◆ Exercise prompt
Return each line exactly as written. Begin with the first line of the entries and end with the line that has "same for the".

--- Supplied records ---

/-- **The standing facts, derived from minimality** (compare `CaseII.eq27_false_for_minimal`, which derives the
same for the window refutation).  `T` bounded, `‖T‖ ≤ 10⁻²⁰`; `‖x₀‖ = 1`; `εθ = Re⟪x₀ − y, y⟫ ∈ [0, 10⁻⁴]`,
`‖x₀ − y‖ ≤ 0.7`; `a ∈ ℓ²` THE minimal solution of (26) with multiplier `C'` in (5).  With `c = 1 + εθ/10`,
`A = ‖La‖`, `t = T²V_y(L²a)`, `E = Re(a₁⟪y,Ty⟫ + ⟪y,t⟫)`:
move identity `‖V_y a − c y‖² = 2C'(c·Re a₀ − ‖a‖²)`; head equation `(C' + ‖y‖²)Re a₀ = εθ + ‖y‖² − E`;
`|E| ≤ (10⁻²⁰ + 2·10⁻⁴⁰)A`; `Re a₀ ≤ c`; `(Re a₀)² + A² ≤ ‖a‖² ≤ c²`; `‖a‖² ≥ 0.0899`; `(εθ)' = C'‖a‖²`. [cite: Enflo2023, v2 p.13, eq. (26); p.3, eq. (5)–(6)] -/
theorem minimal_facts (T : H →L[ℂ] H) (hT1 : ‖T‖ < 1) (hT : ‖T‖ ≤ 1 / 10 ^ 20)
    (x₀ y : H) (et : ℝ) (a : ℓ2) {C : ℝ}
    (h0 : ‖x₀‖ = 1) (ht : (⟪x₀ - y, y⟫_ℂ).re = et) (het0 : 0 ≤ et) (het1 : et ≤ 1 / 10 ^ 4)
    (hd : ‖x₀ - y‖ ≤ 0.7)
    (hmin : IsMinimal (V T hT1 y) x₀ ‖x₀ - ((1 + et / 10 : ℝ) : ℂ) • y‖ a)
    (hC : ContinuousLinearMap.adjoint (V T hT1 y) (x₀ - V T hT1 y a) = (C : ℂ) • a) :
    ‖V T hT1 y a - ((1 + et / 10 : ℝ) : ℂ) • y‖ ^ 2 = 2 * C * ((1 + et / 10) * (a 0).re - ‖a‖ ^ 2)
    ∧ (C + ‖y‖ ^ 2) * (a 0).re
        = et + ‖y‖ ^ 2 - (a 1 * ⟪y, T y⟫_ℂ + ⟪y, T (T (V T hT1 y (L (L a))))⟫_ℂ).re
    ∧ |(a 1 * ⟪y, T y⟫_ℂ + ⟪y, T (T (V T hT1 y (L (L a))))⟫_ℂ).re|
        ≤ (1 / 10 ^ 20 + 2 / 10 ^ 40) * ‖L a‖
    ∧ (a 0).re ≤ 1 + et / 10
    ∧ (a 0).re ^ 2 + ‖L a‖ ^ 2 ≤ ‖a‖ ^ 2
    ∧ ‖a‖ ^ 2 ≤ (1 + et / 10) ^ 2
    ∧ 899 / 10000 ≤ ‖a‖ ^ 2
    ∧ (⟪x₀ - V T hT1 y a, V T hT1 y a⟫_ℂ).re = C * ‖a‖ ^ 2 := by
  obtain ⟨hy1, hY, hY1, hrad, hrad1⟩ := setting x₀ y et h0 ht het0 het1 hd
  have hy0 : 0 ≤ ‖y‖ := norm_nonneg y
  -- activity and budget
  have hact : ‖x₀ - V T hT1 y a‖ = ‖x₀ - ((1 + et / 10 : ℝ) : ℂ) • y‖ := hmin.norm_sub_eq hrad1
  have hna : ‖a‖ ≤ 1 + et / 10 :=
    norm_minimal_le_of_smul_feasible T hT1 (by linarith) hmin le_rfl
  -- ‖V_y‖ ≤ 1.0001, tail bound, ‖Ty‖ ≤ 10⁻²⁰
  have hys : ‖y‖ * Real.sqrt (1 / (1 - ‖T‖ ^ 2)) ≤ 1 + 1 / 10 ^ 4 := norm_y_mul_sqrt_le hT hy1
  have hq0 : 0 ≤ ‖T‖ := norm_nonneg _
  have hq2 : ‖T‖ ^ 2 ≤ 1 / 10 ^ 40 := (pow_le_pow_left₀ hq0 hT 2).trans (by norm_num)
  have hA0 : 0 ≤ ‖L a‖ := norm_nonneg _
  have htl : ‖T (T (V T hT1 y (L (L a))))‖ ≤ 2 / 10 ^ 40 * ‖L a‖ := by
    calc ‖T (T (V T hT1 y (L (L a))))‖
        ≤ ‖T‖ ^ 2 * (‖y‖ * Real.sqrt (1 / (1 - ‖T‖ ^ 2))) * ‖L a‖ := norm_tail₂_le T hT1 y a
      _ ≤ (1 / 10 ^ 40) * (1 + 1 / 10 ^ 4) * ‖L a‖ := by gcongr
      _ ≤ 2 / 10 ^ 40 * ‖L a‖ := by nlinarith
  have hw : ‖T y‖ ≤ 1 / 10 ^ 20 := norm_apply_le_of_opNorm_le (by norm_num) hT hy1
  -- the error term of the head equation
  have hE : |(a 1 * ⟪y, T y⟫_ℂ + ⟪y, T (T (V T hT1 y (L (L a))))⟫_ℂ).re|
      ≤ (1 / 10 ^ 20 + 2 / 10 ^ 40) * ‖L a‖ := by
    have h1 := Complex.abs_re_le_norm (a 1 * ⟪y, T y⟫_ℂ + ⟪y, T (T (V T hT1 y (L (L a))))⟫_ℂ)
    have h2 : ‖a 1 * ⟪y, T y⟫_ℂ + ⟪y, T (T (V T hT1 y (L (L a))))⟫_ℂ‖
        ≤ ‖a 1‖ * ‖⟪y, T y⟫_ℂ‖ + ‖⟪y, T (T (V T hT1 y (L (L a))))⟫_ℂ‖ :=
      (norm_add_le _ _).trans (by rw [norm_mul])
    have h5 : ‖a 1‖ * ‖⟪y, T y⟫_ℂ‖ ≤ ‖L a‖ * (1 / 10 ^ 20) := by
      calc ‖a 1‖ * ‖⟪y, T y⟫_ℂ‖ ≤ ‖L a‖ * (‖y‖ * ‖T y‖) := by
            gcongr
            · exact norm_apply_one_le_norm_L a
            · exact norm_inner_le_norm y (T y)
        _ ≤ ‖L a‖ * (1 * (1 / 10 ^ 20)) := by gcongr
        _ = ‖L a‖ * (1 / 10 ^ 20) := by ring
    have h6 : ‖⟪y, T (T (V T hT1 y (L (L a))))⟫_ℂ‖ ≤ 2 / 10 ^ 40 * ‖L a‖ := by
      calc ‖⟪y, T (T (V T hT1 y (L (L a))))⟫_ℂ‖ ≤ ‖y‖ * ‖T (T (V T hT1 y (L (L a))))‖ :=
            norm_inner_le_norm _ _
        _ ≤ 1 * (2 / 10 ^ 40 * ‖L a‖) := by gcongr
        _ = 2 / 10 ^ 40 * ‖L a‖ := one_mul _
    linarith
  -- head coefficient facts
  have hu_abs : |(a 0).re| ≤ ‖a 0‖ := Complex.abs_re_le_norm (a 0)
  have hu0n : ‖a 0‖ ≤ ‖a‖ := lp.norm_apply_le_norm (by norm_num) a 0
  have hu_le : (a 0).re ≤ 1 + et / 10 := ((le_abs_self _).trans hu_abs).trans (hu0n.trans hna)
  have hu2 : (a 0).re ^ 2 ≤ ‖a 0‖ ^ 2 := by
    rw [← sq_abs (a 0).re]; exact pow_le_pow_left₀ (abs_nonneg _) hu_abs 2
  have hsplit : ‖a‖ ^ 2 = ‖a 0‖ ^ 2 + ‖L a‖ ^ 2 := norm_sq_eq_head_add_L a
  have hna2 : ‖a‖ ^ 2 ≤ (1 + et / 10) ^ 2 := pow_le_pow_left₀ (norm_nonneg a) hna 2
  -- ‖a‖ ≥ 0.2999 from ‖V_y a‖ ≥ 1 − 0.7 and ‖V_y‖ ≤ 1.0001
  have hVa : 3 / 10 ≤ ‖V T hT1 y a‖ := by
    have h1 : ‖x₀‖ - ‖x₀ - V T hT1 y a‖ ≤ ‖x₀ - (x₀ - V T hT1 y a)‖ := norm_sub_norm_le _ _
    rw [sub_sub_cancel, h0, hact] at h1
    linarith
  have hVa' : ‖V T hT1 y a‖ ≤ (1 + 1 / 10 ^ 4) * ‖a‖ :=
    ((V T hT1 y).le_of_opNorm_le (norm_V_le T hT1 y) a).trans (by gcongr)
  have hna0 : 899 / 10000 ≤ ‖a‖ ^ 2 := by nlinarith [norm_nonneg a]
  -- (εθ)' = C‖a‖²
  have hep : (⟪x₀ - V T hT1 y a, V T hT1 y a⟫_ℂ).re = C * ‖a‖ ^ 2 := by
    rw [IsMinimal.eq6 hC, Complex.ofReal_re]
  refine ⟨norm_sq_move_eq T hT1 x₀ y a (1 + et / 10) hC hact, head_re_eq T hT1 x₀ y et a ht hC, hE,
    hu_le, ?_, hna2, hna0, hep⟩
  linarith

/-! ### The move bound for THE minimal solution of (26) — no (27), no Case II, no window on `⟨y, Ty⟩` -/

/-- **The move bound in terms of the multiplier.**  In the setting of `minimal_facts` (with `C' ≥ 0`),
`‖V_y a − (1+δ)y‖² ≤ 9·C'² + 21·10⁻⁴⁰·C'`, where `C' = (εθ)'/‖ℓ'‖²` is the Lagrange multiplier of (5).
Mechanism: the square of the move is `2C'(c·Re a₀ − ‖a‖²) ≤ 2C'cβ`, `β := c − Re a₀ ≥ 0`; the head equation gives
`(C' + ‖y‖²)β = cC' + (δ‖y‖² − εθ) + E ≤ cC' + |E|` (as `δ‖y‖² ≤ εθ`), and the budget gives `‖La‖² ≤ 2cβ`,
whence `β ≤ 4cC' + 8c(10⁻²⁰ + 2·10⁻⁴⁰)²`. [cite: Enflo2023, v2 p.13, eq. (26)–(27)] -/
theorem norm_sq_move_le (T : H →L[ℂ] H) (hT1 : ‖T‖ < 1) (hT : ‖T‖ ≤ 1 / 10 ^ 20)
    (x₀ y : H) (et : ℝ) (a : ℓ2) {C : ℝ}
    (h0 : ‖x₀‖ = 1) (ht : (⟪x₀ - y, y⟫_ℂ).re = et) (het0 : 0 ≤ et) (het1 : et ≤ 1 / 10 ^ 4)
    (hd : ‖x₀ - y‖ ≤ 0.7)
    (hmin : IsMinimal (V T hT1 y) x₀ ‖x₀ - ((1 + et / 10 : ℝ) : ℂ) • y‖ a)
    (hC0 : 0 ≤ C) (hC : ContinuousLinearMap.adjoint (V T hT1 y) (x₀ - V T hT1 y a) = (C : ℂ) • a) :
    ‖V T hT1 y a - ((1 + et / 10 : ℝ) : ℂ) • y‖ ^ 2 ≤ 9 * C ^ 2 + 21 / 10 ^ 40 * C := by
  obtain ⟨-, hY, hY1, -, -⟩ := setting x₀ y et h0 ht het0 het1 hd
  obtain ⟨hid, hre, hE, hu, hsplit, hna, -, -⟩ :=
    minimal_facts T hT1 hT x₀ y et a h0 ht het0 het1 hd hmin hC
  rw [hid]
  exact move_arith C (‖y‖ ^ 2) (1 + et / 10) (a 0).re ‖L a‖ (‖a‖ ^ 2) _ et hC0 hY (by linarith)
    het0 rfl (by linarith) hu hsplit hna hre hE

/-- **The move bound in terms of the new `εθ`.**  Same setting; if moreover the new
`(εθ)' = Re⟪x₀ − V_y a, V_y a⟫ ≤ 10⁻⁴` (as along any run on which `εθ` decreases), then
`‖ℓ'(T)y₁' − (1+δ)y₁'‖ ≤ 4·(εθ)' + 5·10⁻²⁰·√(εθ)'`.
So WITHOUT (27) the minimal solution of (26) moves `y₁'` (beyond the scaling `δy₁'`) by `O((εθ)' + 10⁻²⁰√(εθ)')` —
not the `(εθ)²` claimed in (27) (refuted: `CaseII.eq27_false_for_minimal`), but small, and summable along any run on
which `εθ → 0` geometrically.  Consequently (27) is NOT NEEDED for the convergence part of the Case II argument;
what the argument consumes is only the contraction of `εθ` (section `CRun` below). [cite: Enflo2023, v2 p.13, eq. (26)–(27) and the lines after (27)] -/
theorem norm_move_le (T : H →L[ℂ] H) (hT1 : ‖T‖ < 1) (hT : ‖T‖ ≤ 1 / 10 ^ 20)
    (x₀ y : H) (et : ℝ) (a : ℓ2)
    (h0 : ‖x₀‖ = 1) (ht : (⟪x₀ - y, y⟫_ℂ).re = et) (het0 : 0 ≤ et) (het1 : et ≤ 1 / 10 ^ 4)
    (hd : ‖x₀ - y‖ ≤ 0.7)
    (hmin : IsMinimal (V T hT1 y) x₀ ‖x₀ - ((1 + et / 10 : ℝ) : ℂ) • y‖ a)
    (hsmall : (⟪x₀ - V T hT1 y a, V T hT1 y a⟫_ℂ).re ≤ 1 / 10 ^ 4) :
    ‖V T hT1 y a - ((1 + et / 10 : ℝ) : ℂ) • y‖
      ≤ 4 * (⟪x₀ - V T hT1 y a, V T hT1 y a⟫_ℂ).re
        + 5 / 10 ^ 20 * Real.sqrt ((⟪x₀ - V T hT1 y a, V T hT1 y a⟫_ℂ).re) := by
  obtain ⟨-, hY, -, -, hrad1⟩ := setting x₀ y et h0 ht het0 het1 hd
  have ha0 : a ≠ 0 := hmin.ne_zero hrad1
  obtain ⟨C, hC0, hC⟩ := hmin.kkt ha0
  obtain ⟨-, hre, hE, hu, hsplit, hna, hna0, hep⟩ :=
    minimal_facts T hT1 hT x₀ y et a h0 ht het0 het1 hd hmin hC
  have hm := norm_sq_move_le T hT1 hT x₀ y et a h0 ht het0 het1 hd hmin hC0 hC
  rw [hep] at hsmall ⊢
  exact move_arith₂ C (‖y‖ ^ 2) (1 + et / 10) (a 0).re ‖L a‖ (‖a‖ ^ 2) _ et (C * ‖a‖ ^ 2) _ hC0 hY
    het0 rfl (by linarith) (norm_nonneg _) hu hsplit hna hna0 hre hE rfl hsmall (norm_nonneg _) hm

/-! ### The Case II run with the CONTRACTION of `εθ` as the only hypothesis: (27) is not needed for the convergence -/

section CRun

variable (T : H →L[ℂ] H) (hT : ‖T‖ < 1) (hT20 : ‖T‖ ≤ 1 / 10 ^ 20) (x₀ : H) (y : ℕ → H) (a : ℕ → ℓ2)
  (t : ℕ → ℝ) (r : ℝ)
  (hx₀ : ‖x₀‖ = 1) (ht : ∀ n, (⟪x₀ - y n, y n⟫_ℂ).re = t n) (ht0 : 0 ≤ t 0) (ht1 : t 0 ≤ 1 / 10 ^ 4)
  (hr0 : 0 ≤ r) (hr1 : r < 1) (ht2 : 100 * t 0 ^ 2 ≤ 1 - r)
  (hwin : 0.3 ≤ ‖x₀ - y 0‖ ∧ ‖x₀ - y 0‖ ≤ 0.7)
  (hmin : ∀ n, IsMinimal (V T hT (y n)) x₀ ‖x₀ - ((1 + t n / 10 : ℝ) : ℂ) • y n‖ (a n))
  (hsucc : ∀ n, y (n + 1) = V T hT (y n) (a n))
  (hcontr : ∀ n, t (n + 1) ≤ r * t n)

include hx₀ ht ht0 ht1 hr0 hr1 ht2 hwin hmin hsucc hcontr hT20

---

◆ Expected answer
/-- **The standing facts, derived from minimality** (compare `CaseII.eq27_false_for_minimal`, which derives the
same for the window refutation).  `T` bounded, `‖T‖ ≤ 10⁻²⁰`; `‖x₀‖ = 1`; `εθ = Re⟪x₀ − y, y⟫ ∈ [0, 10⁻⁴]`,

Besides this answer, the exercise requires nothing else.